Die Biden-Administration fiel bisher vor allem durch finanzielle Stützen für Wirtschaft und Bürger nach dem Gießkannenprinzip auf. Nun macht man sich im Weißen Haus Gedanken darüber, wie das Ganze langfristig finanziert werden soll. Die Antwort lautet wenig überraschend: höhere Steuern.

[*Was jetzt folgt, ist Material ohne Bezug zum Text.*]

import Literature.NumberTheory.EllipticCurves.ZpExtensionEisensteinAdicTowerReadoutColimit
import Literature.NumberTheory.EllipticCurves.IwasawaSelmerDualEisensteinQuotientProofs
import HarnessLib

/-!
# `Sel_∞[ψ_m] ⧸ readout(H¹_F(K, A)) ≅ H¹(K, A)_{Sel} ⧸ H¹_F(K, A)` for a bijective readout
# `H¹(K, A) ≅ H¹(K_∞, E[p^∞])[ψ_m]` (Howard Prop. 2.2.8, second map — the bookkeeping half) — proofs file

Topic `NumberTheory/EllipticCurves`. THEOREMS ONLY: no definition, no named fact, no instance, no `sorry`. Setting-free: any
abelian group `H₁` (Howard's `H¹(K, A_𝔮)`), any subgroup `𝒮 ≤ H₁` (Howard's `H¹_F(K, A_𝔮)`), any additive readout
`ι₀ : H₁ → H¹(K_∞, E[p^∞])`.

WHY (cell `pub/bsd-print-x9`, shared μ-crux `MuInequalityCoherentPairOfPrint{,CG}`, STUB B, the registered clause
`HeegnerMuPartControlGlue.Stmt.readoutIndex` (B5, p670216); seat `bsd-line-x10b-p1-w2` g10, brick (B5-quot)). The clause bounds
`Q := Sel_∞[ψ_m] ⧸ (ι₀(𝒮) ∩ Sel_∞)`, `ψ_m = (conj_γ − 1)^m + p`. When `ι₀` is INJECTIVE (B1, `eisensteinTowerReadout_injective`)
and ONTO the `ψ_m`-torsion of `H¹(K_∞, E[p^∞])` (B2, `exists_eisensteinTowerReadout_eq`) and kills `ψ_m` (p662975), the map
`a ↦ ι₀ a` identifies `H₁_{Sel} := ι₀⁻¹(Sel_∞)` with `Sel_∞[ψ_m]` and `𝒮 ∩ H₁_{Sel}` with `ι₀(𝒮) ∩ Sel_∞`:
so `Q ≅ H₁_{Sel} ⧸ (𝒮 ∩ H₁_{Sel})` (`= H₁_{Sel} ⧸ 𝒮` once `ι₀(𝒮) ⊆ Sel_∞`, B4) — the index to be bounded is that of Howard's Selmer group inside the classes of `H¹(K, A_𝔮)` that are
Selmer over `K_∞`, a statement about `H¹(K, A_𝔮)` and local conditions only.

* `exists_addEquiv_selmerComap_kerPsi` — `H₁_{Sel} ≃+ Sel_∞[ψ_m]` through `ι₀`;
* **`nonempty_addEquiv_quotient_of_readout`** — `H₁_{Sel} ⧸ 𝒮 ≃+ Sel_∞[ψ_m] ⧸ (ι₀(𝒮) ∩ Sel_∞)`;
* **`natCard_quotient_eq_of_readout`**, **`finite_quotient_iff_of_readout`** — the two conjuncts of (B5) transported.

References: [Howard2004HeegnerKolyvagin] Prop. 2.2.8 (second map) and proof of Thm. 2.2.10 (𝔮 = T^m + p); [GreenbergLNM1716]
§4 pp. 98, 124.  BSD is not proved by any of this.
-/

set_option autoImplicit false

noncomputable section

namespace WeierstrassCurve

open Literature.NumberTheory.EllipticCurves Field

variable {K : Type} [Field K] [NumberField K] (V : WeierstrassCurve K) {p : ℕ} [hp : Fact p.Prime]
  (κ : ZpExtension K p) (γ : absoluteGaloisGroup K) (m : ℕ)
  {H₁ : Type} [AddCommGroup H₁] (𝒮 : AddSubgroup H₁) (ι₀ : H₁ →+ V.subgroupH1 p κ.kerSubgroup)
  (θ : AddMonoid.End (V.subgroupH1 p κ.kerSubgroup)) (hθ : ∀ s, θ s = V.conjH1 p κ.kerSubgroup γ s)

include hθ in
/-- `ψ_m` on `Sel_∞` and `ψ_m` on `H¹(K_∞, E[p^∞])` agree under the inclusion. [cite: GreenbergLNM1716, §4 p. 98] -/
theorem coe_psi_selmerInfty_apply (s : V.selmerInfty κ) :
    ((((V.conjSelmerInfty κ γ - 1) ^ m + (p : AddMonoid.End (V.selmerInfty κ))) s : V.selmerInfty κ) :
        V.subgroupH1 p κ.kerSubgroup) =
      ((θ - 1) ^ m + (p : AddMonoid.End (V.subgroupH1 p κ.kerSubgroup))) (s : V.subgroupH1 p κ.kerSubgroup) :=
  ZpExtension.apply_psi_apply_of_comm (V.selmerInfty κ).subtype (V.conjSelmerInfty κ γ) θ
    (fun a ↦ (V.coe_conjSelmerInfty_apply κ γ a).trans (hθ _).symm) m p s

include hθ in
/-- **`H₁_{Sel} := ι₀⁻¹(Sel_∞) ≃+ Sel_∞[ψ_m]` through `ι₀`**, for `ι₀` injective, killing `ψ_m` and onto the `ψ_m`-torsion.
[cite: Howard2004HeegnerKolyvagin, Prop. 2.2.8 and proof of Thm. 2.2.10] [cite: GreenbergLNM1716, §4 pp. 98, 124] -/
theorem exists_addEquiv_selmerComap_kerPsi (hinj : Function.Injective ι₀)
    (hψ : ∀ a, ((θ - 1) ^ m + (p : AddMonoid.End (V.subgroupH1 p κ.kerSubgroup))) (ι₀ a) = 0)
    (hsurj : ∀ s, ((θ - 1) ^ m + (p : AddMonoid.End (V.subgroupH1 p κ.kerSubgroup))) s = 0 → ∃ a, ι₀ a = s) :
    ∃ e : ↥((V.selmerInfty κ).comap ι₀) ≃+
        ↥(((V.conjSelmerInfty κ γ - 1) ^ m + (p : AddMonoid.End (V.selmerInfty κ))).ker),
      ∀ a, ((e a : V.selmerInfty κ) : V.subgroupH1 p κ.kerSubgroup) = ι₀ a := by
  -- the map `a ↦ ι₀ a` into `Sel_∞`, then into `Sel_∞[ψ_m]`
  let f₁ : ↥((V.selmerInfty κ).comap ι₀) →+ V.selmerInfty κ :=
    (ι₀.comp ((V.selmerInfty κ).comap ι₀).subtype).codRestrict (V.selmerInfty κ) (fun a ↦ a.2)
  have hf₁ : ∀ a, (f₁ a : V.subgroupH1 p κ.kerSubgroup) = ι₀ a := fun _ ↦ rfl
  have hker : ∀ a, f₁ a ∈ (((V.conjSelmerInfty κ γ - 1) ^ m + (p : AddMonoid.End (V.selmerInfty κ))).ker) := by
    intro a
    rw [AddMonoidHom.mem_ker]
    apply Subtype.ext
    have h1 := V.coe_psi_selmerInfty_apply κ γ m θ hθ (f₁ a)
    rw [hf₁, hψ] at h1
    exact h1
  let φ : ↥((V.selmerInfty κ).comap ι₀) →+
      ↥(((V.conjSelmerInfty κ γ - 1) ^ m + (p : AddMonoid.End (V.selmerInfty κ))).ker) :=
    f₁.codRestrict _ hker
  have hφ : ∀ a, ((φ a : V.selmerInfty κ) : V.subgroupH1 p κ.kerSubgroup) = ι₀ a := fun _ ↦ rfl
  have hφinj : Function.Injective φ := by
    intro a b hab
    apply Subtype.ext
    apply hinj
    rw [← hφ, ← hφ, hab]
  have hφsurj : Function.Surjective φ := by
    intro s
    have hs0 : (((V.conjSelmerInfty κ γ - 1) ^ m + (p : AddMonoid.End (V.selmerInfty κ))) (s : V.selmerInfty κ)) = 0 :=
      AddMonoidHom.mem_ker.mp s.2
    have hs : ((θ - 1) ^ m + (p : AddMonoid.End (V.subgroupH1 p κ.kerSubgroup)))
        ((s : V.selmerInfty κ) : V.subgroupH1 p κ.kerSubgroup) = 0 := by
      rw [← V.coe_psi_selmerInfty_apply κ γ m θ hθ, hs0, ZeroMemClass.coe_zero]
    obtain ⟨a, ha⟩ := hsurj _ hs
    have haSel : a ∈ (V.selmerInfty κ).comap ι₀ := by
      rw [AddSubgroup.mem_comap, ha]; exact (s : V.selmerInfty κ).2
    refine ⟨⟨a, haSel⟩, ?_⟩
    apply Subtype.ext; apply Subtype.ext
    rw [hφ]
    exact ha
  exact ⟨AddEquiv.ofBijective φ ⟨hφinj, hφsurj⟩, hφ⟩

include hθ in
/-- **`H₁_{Sel} ⧸ (𝒮 ∩ H₁_{Sel}) ≃+ Sel_∞[ψ_m] ⧸ (ι₀(𝒮) ∩ Sel_∞)`** (no hypothesis on `ι₀(𝒮)`: both sides intersect with the Selmer classes).
[cite: Howard2004HeegnerKolyvagin, Prop. 2.2.8 and proof of Thm. 2.2.10] [cite: GreenbergLNM1716, §4 pp. 98, 124] -/
theorem nonempty_addEquiv_quotient_of_readout (hinj : Function.Injective ι₀)
    (hψ : ∀ a, ((θ - 1) ^ m + (p : AddMonoid.End (V.subgroupH1 p κ.kerSubgroup))) (ι₀ a) = 0)
    (hsurj : ∀ s, ((θ - 1) ^ m + (p : AddMonoid.End (V.subgroupH1 p κ.kerSubgroup))) s = 0 → ∃ a, ι₀ a = s) :
    Nonempty (↥((V.selmerInfty κ).comap ι₀) ⧸ 𝒮.addSubgroupOf ((V.selmerInfty κ).comap ι₀) ≃+
      ↥(((V.conjSelmerInfty κ γ - 1) ^ m + (p : AddMonoid.End (V.selmerInfty κ))).ker) ⧸
        ((𝒮.map ι₀).comap (V.selmerInfty κ).subtype).addSubgroupOf
          (((V.conjSelmerInfty κ γ - 1) ^ m + (p : AddMonoid.End (V.selmerInfty κ))).ker)) := by
  obtain ⟨e, he⟩ := V.exists_addEquiv_selmerComap_kerPsi κ γ m ι₀ θ hθ hinj hψ hsurj
  refine ⟨QuotientAddGroup.congr _ _ e (le_antisymm ?_ ?_)⟩
  · rintro _ ⟨a, ha, rfl⟩
    exact ⟨(a : H₁), ha, (he a).symm⟩
  · intro s hs
    obtain ⟨b, hb, hbs⟩ := hs
    have hbSel : b ∈ (V.selmerInfty κ).comap ι₀ := by
      rw [AddSubgroup.mem_comap, hbs]; exact (s : V.selmerInfty κ).2
    refine ⟨⟨b, hbSel⟩, hb, ?_⟩
    apply Subtype.ext; apply Subtype.ext
    exact (he ⟨b, hbSel⟩).trans hbs

include hθ in
/-- **`#(Sel_∞[ψ_m] ⧸ (ι₀(𝒮) ∩ Sel_∞)) = #(H₁_{Sel} ⧸ 𝒮)`** under (B1), (B2) and `ψ_m ∘ ι₀ = 0`.
[cite: Howard2004HeegnerKolyvagin, Prop. 2.2.8 and proof of Thm. 2.2.10] [cite: GreenbergLNM1716, §4 pp. 98, 124] -/
theorem natCard_quotient_eq_of_readout (hinj : Function.Injective ι₀)
    (hψ : ∀ a, ((θ - 1) ^ m + (p : AddMonoid.End (V.subgroupH1 p κ.kerSubgroup))) (ι₀ a) = 0)
    (hsurj : ∀ s, ((θ - 1) ^ m + (p : AddMonoid.End (V.subgroupH1 p κ.kerSubgroup))) s = 0 → ∃ a, ι₀ a = s) :
    Nat.card (↥(((V.conjSelmerInfty κ γ - 1) ^ m + (p : AddMonoid.End (V.selmerInfty κ))).ker) ⧸
        ((𝒮.map ι₀).comap (V.selmerInfty κ).subtype).addSubgroupOf
          (((V.conjSelmerInfty κ γ - 1) ^ m + (p : AddMonoid.End (V.selmerInfty κ))).ker)) =
      Nat.card (↥((V.selmerInfty κ).comap ι₀) ⧸ 𝒮.addSubgroupOf ((V.selmerInfty κ).comap ι₀)) := by
  obtain ⟨e⟩ := V.nonempty_addEquiv_quotient_of_readout κ γ m 𝒮 ι₀ θ hθ hinj hψ hsurj
  exact (Nat.card_congr e.toEquiv).symm

include hθ in
/-- **`Sel_∞[ψ_m] ⧸ (ι₀(𝒮) ∩ Sel_∞)` is finite iff `H₁_{Sel} ⧸ 𝒮` is** under (B1), (B2) and `ψ_m ∘ ι₀ = 0`.
[cite: Howard2004HeegnerKolyvagin, Prop. 2.2.8 and proof of Thm. 2.2.10] [cite: GreenbergLNM1716, §4 pp. 98, 124] -/
theorem finite_quotient_iff_of_readout (hinj : Function.Injective ι₀)
    (hψ : ∀ a, ((θ - 1) ^ m + (p : AddMonoid.End (V.subgroupH1 p κ.kerSubgroup))) (ι₀ a) = 0)
    (hsurj : ∀ s, ((θ - 1) ^ m + (p : AddMonoid.End (V.subgroupH1 p κ.kerSubgroup))) s = 0 → ∃ a, ι₀ a = s) :
    Finite (↥(((V.conjSelmerInfty κ γ - 1) ^ m + (p : AddMonoid.End (V.selmerInfty κ))).ker) ⧸
        ((𝒮.map ι₀).comap (V.selmerInfty κ).subtype).addSubgroupOf
          (((V.conjSelmerInfty κ γ - 1) ^ m + (p : AddMonoid.End (V.selmerInfty κ))).ker)) ↔
      Finite (↥((V.selmerInfty κ).comap ι₀) ⧸ 𝒮.addSubgroupOf ((V.selmerInfty κ).comap ι₀)) := by
  obtain ⟨e⟩ := V.nonempty_addEquiv_quotient_of_readout κ γ m 𝒮 ι₀ θ hθ hinj hψ hsurj
  exact (Equiv.finite_iff e.toEquiv).symm

end WeierstrassCurve

end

Aber da gibt es natürlich ein Problem. In einer globalisierten Welt sind Unternehmen relativ flexibel, bei zu hohen Steuern wird der Firmensitz in ein attraktiveres Steuergebiet verlegt. Die Lösung liegt nun in einem globalen Mindeststeuersatz für Unternehmen. In Brüssel besteht diese Forderung schon lange. Nicht wenigen EU-Partnern ist das EU-Mitglied und Steuerparadies Irland ein Dorn im Auge. Viele internationale Konzerne schlugen dort ihre Europa-Hauptquartiere auf, so dass anderen EU-Ländern die entsprechenden Steuern entgingen. Müssen Anleger nun fallende Kurse fürchten, weil weltweit florierende Unternehmen mit einer hohen Gewinnbesteuerung kräftig zur Kasse gebeten werden?

Mit spitzem Bleistift

Vermutlich eher nicht. Auch wenn vielerorts schon der Eindruck erweckt wird, dass das Projekt binnen weniger Monate umgesetzt werden könnte, so sei an die Idee der Börsentransaktionssteuer erinnert: Als globales Projekt während der Finanzkrise gestartet, letztlich nur von der EU ab 2012 mit Nachdruck weiterverfolgt und schließlich von 11 EU-Staaten beschlossen, wurde sie Stand heute nur von zwei Staaten (Frankreich und Italien) wirklich eingeführt. Zudem sollte nicht in Vergessenheit geraten: Steuern sind Teil der unternehmerischen Kalkulation. Steigen Steuersätze für Unternehmen, werden diese an die Kunden weitergegeben, so dies die Wettbewerbssituation zulässt. Sollte es also tatsächlich zu einer globalen Mindeststeuer für Unternehmen kommen, wird diese von den Kunden bezahlt und damit nebenbei für steigende Umsätze und damit möglicherweise höhere Kurse sorgen.

Konzentrierte Rendite

Insofern wird Richard Dobetsberger ( Ritschy ) mit seinem wikifolio FuTecUS relativ gelassen die Zukunft erwarten – zumal er sie ohnehin fest im Blick hat. Schließlich liegt sein Investmentfokus auf Unternehmen, die Zukunftstechnologien entwickeln und vorantreiben. Naturgemäß hat das Portfolio damit einen US-Schwerpunkt, nur die sich operativ in Miami, aber mit Domizil in Liberia befindliche Kreuzfahrtgesellschaft Royal Caribbean International, schert hier aus. Werte wie Palantir Technologies , Lockheed Martin , Microsoft und ExxonMobile sind seine aktuellen Schwergewichte. Dobetsberger konzentriert sich bei seiner Suche nach zukunftsträchtigen Unternehmen damit auf die USA, lässt sich aber nicht auf bestimmte Sektoren beschränken. Eine unglaubliche durchschn. Jahresrendite von +32,5 % seit dem 31.07.2012 bestätigt ihn darin eindrücklich.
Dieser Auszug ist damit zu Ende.